We're not sure if Isis is a girl. I would feel chagrined about this, had my aunt not told me the story of taking her cat into be spayed. At the outset the vet said the cat was pregnant and he would have to charge extra because the operation would take longer. But when the vet opened her up, he couldn't find the womb. Which was puzzling. Until he located the testes and the penis.

Isis seems to be mostly healthy. She's going to the vet on the 30th. In the meantime she's getting de-wormed. But she's friendly and social, and a little too keen to jump on the dog's head.
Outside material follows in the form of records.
import Mathlib

/-!
# Stub `stub_truncate` — crux `WordLengthQP` (stmt-ValiantsHypothesis-6623), line `Sketch`

Crux `Summit.ValiantsHypothesis.ValiantsHypothesis.Theses.ElementaryWordLength.WordLengthQP`,
route `ElementaryWordLength`, line `Sketch` (ε-order ladder), stub `stub_truncate`
(de-bordering, step 1).

Truncating every `ℂ[ε]`-coefficient `a`, `b` of every S-affine letter (`C b` or
`C a * X v + C b`) modulo `ε^(q+1)` changes each letter by `C (ε^(q+1)) • r`, hence the product
of the letters by `C (ε^(q+1)) • R`, so the border equation
`(0,0)` entry `= C (ε^q) * map C f + C (ε^(q+1)) * G` survives with a new `G`, while all
coefficients now have `ε`-degree `≤ q`.  Here `ε = Polynomial.X` and the `x̄`-variables are
`MvPolynomial.X v`.
-/

-- `Summit.ValiantsHypothesis.ValiantsHypothesis.…` is the tree's mandated single-conjunct layout
-- (Sub = Summit), so the duplicated namespace component is intended.
set_option linter.dupNamespace false

open MvPolynomial

namespace Summit.ValiantsHypothesis.ValiantsHypothesis.Cruxes.WordLengthQP.EpsOrderLadder

/-- The remainder of a polynomial modulo `X^(q+1)` has `natDegree ≤ q`. -/
theorem truncate_natDegree_modByMonic_le (q : ℕ) (p : Polynomial ℂ) :
    (p %ₘ (Polynomial.X ^ (q + 1))).natDegree ≤ q := by
  have h := Polynomial.natDegree_modByMonic_lt p (Polynomial.monic_X_pow (q + 1)) (by
    intro h1
    have h2 := congrArg Polynomial.natDegree h1
    simp at h2)
  rw [Polynomial.natDegree_X_pow] at h
  omega

/-- Division with remainder by `X^(q+1)`: `p = p %ₘ X^(q+1) + X^(q+1) * (p /ₘ X^(q+1))`. -/
theorem truncate_decomp (q : ℕ) (p : Polynomial ℂ) :
    p = p %ₘ (Polynomial.X ^ (q + 1)) +
      Polynomial.X ^ (q + 1) * (p /ₘ (Polynomial.X ^ (q + 1))) :=
  (Polynomial.modByMonic_add_div p (Polynomial.X ^ (q + 1))).symm

/-- Every S-affine entry `x` splits as a truncated S-affine entry `e` (coefficients of
`ε`-degree `≤ q`) plus `C (X^(q+1)) * r`. -/
theorem truncate_entry {σ : Type} (q : ℕ) (x : MvPolynomial σ (Polynomial ℂ))
    (hx : (∃ b : Polynomial ℂ, x = MvPolynomial.C b) ∨
      (∃ (a b : Polynomial ℂ) (v : σ),
        x = MvPolynomial.C a * MvPolynomial.X v + MvPolynomial.C b)) :
    ∃ e r : MvPolynomial σ (Polynomial ℂ),
      ((∃ b : Polynomial ℂ, b.natDegree ≤ q ∧ e = MvPolynomial.C b) ∨
        (∃ (a b : Polynomial ℂ) (v : σ), a.natDegree ≤ q ∧ b.natDegree ≤ q ∧
          e = MvPolynomial.C a * MvPolynomial.X v + MvPolynomial.C b)) ∧
      x = e + MvPolynomial.C (Polynomial.X ^ (q + 1)) * r := by
  have hC : ∀ p : Polynomial ℂ, (C p : MvPolynomial σ (Polynomial ℂ)) =
      C (p %ₘ (Polynomial.X ^ (q + 1))) +
        C (Polynomial.X ^ (q + 1)) * C (p /ₘ (Polynomial.X ^ (q + 1))) := by
    intro p
    rw [← C_mul, ← C_add, ← truncate_decomp q p]
  rcases hx with ⟨b, rfl⟩ | ⟨a, b, v, rfl⟩
  · exact ⟨C (b %ₘ (Polynomial.X ^ (q + 1))), C (b /ₘ (Polynomial.X ^ (q + 1))),
      Or.inl ⟨_, truncate_natDegree_modByMonic_le q b, rfl⟩, hC b⟩
  · refine ⟨C (a %ₘ (Polynomial.X ^ (q + 1))) * X v + C (b %ₘ (Polynomial.X ^ (q + 1))),
      C (a /ₘ (Polynomial.X ^ (q + 1))) * X v + C (b /ₘ (Polynomial.X ^ (q + 1))),
      Or.inr ⟨_, _, v, truncate_natDegree_modByMonic_le q a,
        truncate_natDegree_modByMonic_le q b, rfl⟩, ?_⟩
    linear_combination (X v) * hC a + hC b

/-- Every S-affine letter `m` splits as a truncated S-affine letter `m'` plus
`C (X^(q+1)) • r`. -/
theorem truncate_letter {σ : Type} (q : ℕ)
    (m : Matrix (Fin 2) (Fin 2) (MvPolynomial σ (Polynomial ℂ)))
    (hm : ∀ i j : Fin 2, (∃ b : Polynomial ℂ, m i j = MvPolynomial.C b) ∨
      (∃ (a b : Polynomial ℂ) (v : σ),
        m i j = MvPolynomial.C a * MvPolynomial.X v + MvPolynomial.C b)) :
    ∃ m' r : Matrix (Fin 2) (Fin 2) (MvPolynomial σ (Polynomial ℂ)),
      (∀ i j : Fin 2,
        (∃ b : Polynomial ℂ, b.natDegree ≤ q ∧ m' i j = MvPolynomial.C b) ∨
        (∃ (a b : Polynomial ℂ) (v : σ), a.natDegree ≤ q ∧ b.natDegree ≤ q ∧
          m' i j = MvPolynomial.C a * MvPolynomial.X v + MvPolynomial.C b)) ∧
      m = m' +
        (MvPolynomial.C (Polynomial.X ^ (q + 1)) : MvPolynomial σ (Polynomial ℂ)) • r := by
  have h := fun i j => truncate_entry q (m i j) (hm i j)
  choose e r he hx using h
  refine ⟨Matrix.of e, Matrix.of r, fun i j => he i j, Matrix.ext fun i j => ?_⟩
  simp only [Matrix.add_apply, Matrix.smul_apply, Matrix.of_apply, smul_eq_mul]
  exact hx i j

/-- Truncating all letters of a program: same length, truncated S-affine letters, and the
product changes by `C (X^(q+1)) • R`. -/
theorem truncate_list {σ : Type} (q : ℕ)
    (ms : List (Matrix (Fin 2) (Fin 2) (MvPolynomial σ (Polynomial ℂ))))
    (hS : ∀ m ∈ ms, ∀ i j : Fin 2, (∃ b : Polynomial ℂ, m i j = MvPolynomial.C b) ∨
      (∃ (a b : Polynomial ℂ) (v : σ),
        m i j = MvPolynomial.C a * MvPolynomial.X v + MvPolynomial.C b)) :
    ∃ ms' : List (Matrix (Fin 2) (Fin 2) (MvPolynomial σ (Polynomial ℂ))),
      ms'.length = ms.length ∧
      (∀ m ∈ ms', ∀ i j : Fin 2,
        (∃ b : Polynomial ℂ, b.natDegree ≤ q ∧ m i j = MvPolynomial.C b) ∨
        (∃ (a b : Polynomial ℂ) (v : σ), a.natDegree ≤ q ∧ b.natDegree ≤ q ∧
          m i j = MvPolynomial.C a * MvPolynomial.X v + MvPolynomial.C b)) ∧
      ∃ R : Matrix (Fin 2) (Fin 2) (MvPolynomial σ (Polynomial ℂ)),
        ms.prod = ms'.prod +
          (MvPolynomial.C (Polynomial.X ^ (q + 1)) : MvPolynomial σ (Polynomial ℂ)) • R := by
  induction ms with
  | nil => exact ⟨[], rfl, fun m hm => absurd hm (by simp), 0, by simp⟩
  | cons m ms ih =>
    obtain ⟨ms', hlen, hS', R, hR⟩ := ih (fun m' hm' => hS m' (List.mem_cons_of_mem m hm'))
    obtain ⟨m', r, hm', hmr⟩ := truncate_letter q m (hS m List.mem_cons_self)
    refine ⟨m' :: ms', by simp [hlen], ?_,
      m' * R + r * ms'.prod +
        (MvPolynomial.C (Polynomial.X ^ (q + 1)) : MvPolynomial σ (Polynomial ℂ)) • (r * R),
      ?_⟩
    · intro x hx i j
      rcases List.mem_cons.mp hx with rfl | hx
      · exact hm' i j
      · exact hS' x hx i j
    · rw [List.prod_cons, List.prod_cons, hmr, hR]
      simp only [Matrix.add_mul, Matrix.mul_add, Matrix.smul_mul, Matrix.mul_smul, smul_add,
        smul_smul]
      abel

/-- **stub_truncate** (de-bordering, step 1): reducing every `ℂ[ε]`-coefficient of the letters
modulo `ε^(q+1)` does not change the product modulo `ε^(q+1)`, so the border equation
`(0,0)` entry `= ε^q · f + ε^(q+1) · G` survives with a new `G`, and all coefficients now have
`ε`-degree `≤ q`. [folklore] -/
theorem stub_truncate {σ : Type} (q : ℕ) (f : MvPolynomial σ ℂ)
    (ms : List (Matrix (Fin 2) (Fin 2) (MvPolynomial σ (Polynomial ℂ))))
    (hS : ∀ m ∈ ms, ∀ i j : Fin 2, (∃ b : Polynomial ℂ, m i j = MvPolynomial.C b) ∨
      (∃ (a b : Polynomial ℂ) (v : σ),
        m i j = MvPolynomial.C a * MvPolynomial.X v + MvPolynomial.C b))
    (hF : ∃ G : MvPolynomial σ (Polynomial ℂ), ms.prod 0 0 =
      MvPolynomial.C (Polynomial.X ^ q) * MvPolynomial.map Polynomial.C f +
        MvPolynomial.C (Polynomial.X ^ (q + 1)) * G) :
    ∃ ms' : List (Matrix (Fin 2) (Fin 2) (MvPolynomial σ (Polynomial ℂ))),
      ms'.length = ms.length ∧
      (∀ m ∈ ms', ∀ i j : Fin 2,
        (∃ b : Polynomial ℂ, b.natDegree ≤ q ∧ m i j = MvPolynomial.C b) ∨
        (∃ (a b : Polynomial ℂ) (v : σ), a.natDegree ≤ q ∧ b.natDegree ≤ q ∧
          m i j = MvPolynomial.C a * MvPolynomial.X v + MvPolynomial.C b)) ∧
      ∃ G : MvPolynomial σ (Polynomial ℂ), ms'.prod 0 0 =
        MvPolynomial.C (Polynomial.X ^ q) * MvPolynomial.map Polynomial.C f +
          MvPolynomial.C (Polynomial.X ^ (q + 1)) * G := by
  obtain ⟨ms', hlen, hS', R, hR⟩ := truncate_list q ms hS
  obtain ⟨G, hG⟩ := hF
  refine ⟨ms', hlen, hS', G - R 0 0, ?_⟩
  have h00 := congrFun (congrFun hR 0) 0
  simp only [Matrix.add_apply, Matrix.smul_apply, smul_eq_mul] at h00
  linear_combination hG - h00

end Summit.ValiantsHypothesis.ValiantsHypothesis.Cruxes.WordLengthQP.EpsOrderLadder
Anyone want to venture a guess at her age? She's 18 cm (7 inches) from nose to butt. At what age does cat's eye colour become permanent. I hope she keeps those baby blues.

Saturday, August 20, 2011

The year I was seven, we flew from Alberta to Newfoundland for Christmas. I remember only two things from this trip:

The first was my brother received a go-cart on Christmas Day. He was understandably thrilled. My parents were understandably unthrilled. Instead of shipping the go-cart 4000 km home, it was exchanged for a wood burning kit. The go-cart did not interest me, but I coveted that wood burning kit. It promised both artistic expression and danger.

What could be better?  Answer: everything and anything. Wood burning kits -- my brother and I would learn in short order -- are lame.
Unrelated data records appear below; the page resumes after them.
import Literature.Geometry.Manifold.ShuffleColumns
import Literature.Geometry.Manifold.CubeFubini
import HarnessLib

/-!
# The shuffle Fubini identity

Topic `Literature/Geometry/Manifold`. The analytic core of the comparison of the de Rham (wedge)
product with the Alexander–Whitney cup product through the Eilenberg–Zilber shuffle product
(`…SingularHomology.ShuffleChains`, `…EilenbergZilberChains`): **the signed sum over the
`(p,q)`-shuffles `w` of the integrals over the cube `[0,1]ⁿ` (`n = p + q`) of
`t ↦ Ω(Φ_w t)(∂₀Φ_w, …, ∂_{n-1}Φ_w)` equals the integral of `Ω(x)(block frame)` over the product of
cubes `[0,1]ᵖ × [0,1]^q`** (`shuffle_sum_setIntegral_eq`), for every continuous function `Ω` on
`ℝᵖ × ℝ^q` with values in alternating `n`-forms (and any Banach space of coefficients). Here
`Φ_w = (S_w, T_w)` are the monomial cube maps of the shuffle simplex `w`
(`…Manifold.ShuffleCubeMaps`): geometrically, the shuffle simplices triangulate `Δᵖ × Δ^q`, and in
the collapsed-cube coordinates of the tree's simplex integral the triangulation becomes the
recursive decomposition of `[0,1]ᵖ⁺¹ × [0,1]^{q+1} ∋ ((a,š),(b,š'))` into `{b ≤ a}` and `{a ≤ b}`,
each rescaled to a product of cubes (`…Manifold.CubeFubini.setIntegral_unitSquare_split`).

The proof is the induction on `n` along the cone recursion of the shuffle chains
(`shuffle (n+1) (p+1) = o·R₀(shuffle n p) + (-1)^{p+1} o·U₀(shuffle n (p+1))`): the integrand
recursion `…ShuffleColumns.shuffleIntegrand_consR/U` transports `Ω` to `ΩR a Ω` / `ΩU a Ω` on the
smaller product, the induction hypothesis applies to the transported (continuous) forms, the
block-frame identities `…ShuffleBlockVectors.map_consR_succ/map_consU_succ` evaluate them on the
block frame (producing the Jacobian factor `a` and, for the up-step, the sign `(-1)^{p+1}` that
cancels the shuffle sign), and the cube Fubini lemmas identify the two resulting integrals with the
two rescaled halves of `[0,1]ᵖ⁺¹ × [0,1]^{q+1}` (`setIntegral_cubeProd_succ_succ`; degenerate
one-branch versions `…_succ_zero`, `…_zero_succ` when a factor is a point).

Everything is proved; no named facts.

## References

* S. Eilenberg, S. Mac Lane, On the groups `H(Π,n)`. I, Ann. of Math. 58 (1953), §5. [folklore attribution]
* G. E. Bredon, *Topology and Geometry*, GTM 139 (1993), VI §4 (de Rham's theorem is multiplicative). [Bredon1993]
-/

noncomputable section

open Set MeasureTheory Function Literature.LinearAlgebra.Alternating
open Literature.AlgebraicTopology.SingularHomology Literature.AlgebraicTopology.SingularHomology.ShuffleChains
  Literature.AlgebraicTopology.SingularHomology.TupleChain

namespace Literature.Geometry.Manifold

variable {F : Type*} [NormedAddCommGroup F] [NormedSpace ℝ F]

/-! ### The chain pairing `c ↦ Σ_w c(w) • J(w)` -/

section Pairing

variable {m : ℕ}

/-- The pairing of a tuple chain with a function on tuples: `⟨J, c⟩ = Σ_w c(w) • J(w)`. [folklore] -/
def chainPairing (J : (Fin (m + 1) → V) → F) (c : TupleChain V m) : F := c.sum fun w z ↦ (z : ℝ) • J w

/-- The pairing with an elementary chain. [folklore] -/
theorem chainPairing_single (J : (Fin (m + 1) → V) → F) (w : Fin (m + 1) → V) (z : ℤ) :
    chainPairing J (Finsupp.single w z) = (z : ℝ) • J w := by
  simp [chainPairing, Finsupp.sum_single_index]

/-- The pairing with zero. [folklore] -/
theorem chainPairing_zero (J : (Fin (m + 1) → V) → F) : chainPairing J (0 : TupleChain V m) = 0 := by
  simp [chainPairing]

/-- The pairing is additive in the chain. [folklore] -/
theorem chainPairing_add (J : (Fin (m + 1) → V) → F) (c d : TupleChain V m) :
    chainPairing J (c + d) = chainPairing J c + chainPairing J d := by
  unfold chainPairing
  rw [Finsupp.sum_add_index']
  · intro w; simp
  · intro w z z'; simp [add_smul]

/-- The pairing is homogeneous in the chain. [folklore] -/
theorem chainPairing_zsmul (J : (Fin (m + 1) → V) → F) (z : ℤ) (c : TupleChain V m) :
    chainPairing J (z • c) = (z : ℝ) • chainPairing J c := by
  unfold chainPairing
  rw [Finsupp.sum_smul_index']
  · simp only [Finsupp.sum, Finset.smul_sum, smul_eq_mul, Int.cast_mul, mul_smul]
  · intro w; simp

/-- **The pairing with a cone of a push-forward** re-indexes the function. [folklore] -/
theorem chainPairing_cone_push (J : (Fin (m + 2) → V) → F) (g : V → V) (c : TupleChain V m) :
    chainPairing J (cone o (push g m c)) = chainPairing (fun v ↦ J (Fin.cons o (g ∘ v))) c := by
  unfold chainPairing
  simp only [TupleChain.cone, TupleChain.push, Finsupp.lmapDomain_apply]
  rw [Finsupp.sum_mapDomain_index (fun _ ↦ by simp) (fun _ _ _ ↦ by simp [add_smul]),
    Finsupp.sum_mapDomain_index (fun _ ↦ by simp) (fun _ _ _ ↦ by simp [add_smul])]

/-- The pairing depends only on the values of the function (pointwise congruence). [folklore] -/
theorem chainPairing_congr {J J' : (Fin (m + 1) → V) → F} (c : TupleChain V m) (h : ∀ w, J w = J' w) :
    chainPairing J c = chainPairing J' c := by
  unfold chainPairing
  exact Finsupp.sum_congr fun w _ ↦ by rw [h w]

/-- **Interchanging the pairing with an integral over `[0,1]`** (finite sum). [folklore] -/
theorem chainPairing_setIntegral [CompleteSpace F] (c : TupleChain V m) (K : (Fin (m + 1) → V) → ℝ → F) (hK : ∀ w, Continuous (K w)) :
    chainPairing (fun w ↦ ∫ a in Icc (0 : ℝ) 1, K w a) c = ∫ a in Icc (0 : ℝ) 1, chainPairing (fun w ↦ K w a) c := by
  unfold chainPairing Finsupp.sum
  simp only []
  rw [MeasureTheory.integral_finsetSum]
  · refine Finset.sum_congr rfl fun w _ ↦ ?_
    exact (MeasureTheory.integral_smul _ _).symm
  · intro w _
    exact ((hK w).continuousOn.integrableOn_compact isCompact_Icc).smul _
The second memory is building a snowman in the backyard of my grandparent's house. When construction was done, my grandfather filled a copper plant mister with water and added drops of food colouring. The first batch was green. The second, yellow.  Within twenty minutes our snowman was the Incredible Hulk.

There are photos from that day. I don't have copies, but I remember them clearly. In the first photo Grandad and I are looking at the camera and smiling. In the second,  Grand-dad is pulling on the pom-pom of my yellow and blue Get Crackin' toque, much to my consternation.  In the third one, he's placed my toque on The Hulk's head. I'm running toward the camera my face red with anger. The photo caught Grand-dad mid-laugh, enjoying the spectacle of my mood swing, my overreaction to a minor prank and my dramatic exit from the scene.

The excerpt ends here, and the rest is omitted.